7. A data processor as recited in claim 6 wherein said word includes at least four mutually exclusive subwords, said instruction adding pairs of absolute values of said subwords respectively to previously calculated subwords.

8. A data processor as recited in claim 1 wherein said function of a sum is a not an identity function.

9. A computer program comprising an intra-word subword-add instruction having a result that is a function of a sum having unary functions of at least two said subwords as at least some of its addends.

10. A computer program as recited in claim 9 including iterated loop with parallel subword instructions, said iterated loop providing a loop result having loop-result subwords, said intra-word subword-add instruction providing the sum of said loop-result subwords.

11. A computer program as recited in claim 9 including an iterated loop including said intra-word subword-add instruction.

12. A computer program as recited in claim 11 wherein said loop includes:

a parallel subword difference instruction that yields subword results, and

a parallel accumulate instruction that sums pairs of said subword results with respective predetermined values.

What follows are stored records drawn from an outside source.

/-!
# ★★ LEAF AWBⱽ-1T-K-N22J69 (dag-n27-c g20) — LEAF AWBⱽ-1T-K WITH THE N22 FACE ⟸ dag-n22-c's ROAD 2 AT def-W1's (2.14) TERM DATA READ ON N10's TABLE-GERM CARRIER, **FULLY LOCATED
# OLDER-TERM SIDE** (module J69 `n22At_u3OfRecord₁₃_of_kernelStepRate_termDataTableGermsLocatedNonexpansive` = J68 with the per-term row `hT` fed by n10-c's module 107
# `termReading226_tableGerms_of_inputs226Holo`): leaf G16's `hT` replaced by N10's LOCATED RECORD per term slice `hι` (`∃ old₀ ∈ AdmHist, ∃ ι : Inputs226Holo c Z s ↑t old₀ φ a a₅, ∃ τs
# w₀, (τ-size) ∧ ((2.20) at old₀) ∧ (margin)`), the atoms' regularity rows `hcont hjc hKb hμ hCk hmk hWm` (numerals `Ck mk`), `hκE0`, `hκ₁ hα₆`, the uniform level-weight floor `bw` (`hbw hbaw`)
# and topological ∕ opens-measurable instance rows on the measurable spaces `Sm`; the rest is G16 (laws `hlaw hread hmaps hW`, `hRA hD`, numerics, sector holomorphy, standing rows).
Cell `pub-ymgap`, HUMAN RULING D-0062 Track A; R134 seat `pub-ymgap-dag-n27-c` (N27 B5 composite, s2), gen 20, trigger (t2⁗); K3⁸ `SpineGivenEndpointR13SepCoPHV` = stmt-QuantumFields-27366
(skeleton v6 b4e55110ab73e679), `--kind proof --supports 27366 --as helper`; COUNT-NEUTRAL.  ONE theorem, 0 `def`, 0 `sorry`; `N = 2`; guard `ZhUnity ∧ SlotsNondegenerate₁₃`; route-facing.
WHAT IS KERNEL-CHECKED ([bookkeeping]; plug C p650950's proof VERBATIM except the `h22'` line and the swapped rows; = leaf G16 `…OneTermN22TermDataTableGermsLaws` with the rows above swapped):
★★★ `spineGivenEndpointR13SepCoPHV_of_liveV5PinsAtCrOfRecord₁₃VAt_cut_bareLedgerReadingV_kernelFaces_n22TermDataTableGermsLocated_offLiveOneTerm_v5pins_bFree` ⊢ **`SpineGivenEndpointR13SepCoPHV`
BY NAME**; `h22' :=` J69's socket per guarded admissible tuple (binders VERBATIM under `x ↦ x F θ`, `N ↦ 2`, `θ ↦ θ.toStage13Params`; renames for this file's namespace `g hκ₀ c L a b hL hK
S D W E₀ Rd ↦ gh hκh cB LB aB bw hL8 hKb Sm Dz Wn EA Rt` (this file's `hK` is the (D4) kernel letter row; `B g c'` node N16's letters; `L a S D W E₀ Rd` bound names of the verbatim rows),
N10's bound `ι ↦ ιh`; instance binders as instance rows; `TDom terms weight Lemma3Numerics Pot cv univ K₀` qualified); `h18' ⟸ h5` by `kernelStepRateOfRecord₁₃_mono` as in C.
HONEST FRAMING (binding): COMPOSITE-node bookkeeping BY NAME; a REDUCTION, not a discharge; every displayed row a HYPOTHESIS or a decided MODEL (0∕1 today; K0⁷ OPEN).  Per dag-n22-c ∕
dag-n10-c ∕ node00-def-W1's own framing: N10's located record `hι`, def-W1's laws and `RecAdmissible`, the atoms' regularity rows, the numerics are DISPLAYED hypothesis SHAPES (GAPS
G-ne9p2-5, G-t4-U3-1∕-3), not printed inequalities; NE9 ∕ NE5 NOT IN PRINT for d = 4; `h5` is node N18's content (King's mechanism, NOT PRINTED for d = 4); sector holomorphy = the cell's
reading of [I] p. 263 ∕ p. 266; `hlinkBareV` = NODE O's world (UNPRINTED, 0 instances); N11 NOT READ; `hβw` = K1's window currency (K1⁹ OPEN); nothing of Bałaban's or King's asserted or
instantiated; NOT `stub_rates13HV` ∕ `stub_expansion13HV`; N10 ∕ N14–N22 ∕ N27 NOT discharged (the chair books, R417); K3⁸ OPEN, NOT claimed; counts UNMOVED (typed 28∕28 · discharged
5∕27, A 5∕28); one finite four-torus programme at fixed `ε` — NOT ℝ⁴, NOT OS, NOT a mass gap, NOT Clay.  No decl below carries a cite tag.
-/

set_option autoImplicit false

13. A computer program as recited in claim 11 wherein said loop includes:

a parallel subword instruction that yields subword results that are unary functions of differences between parallel subwords in two operand registers, and

a parallel accumulate instruction that sums previously calculated values with the absolute values of said subword results.

14. A computer program as recited in claim 9 wherein said function of a sum is not an identity function.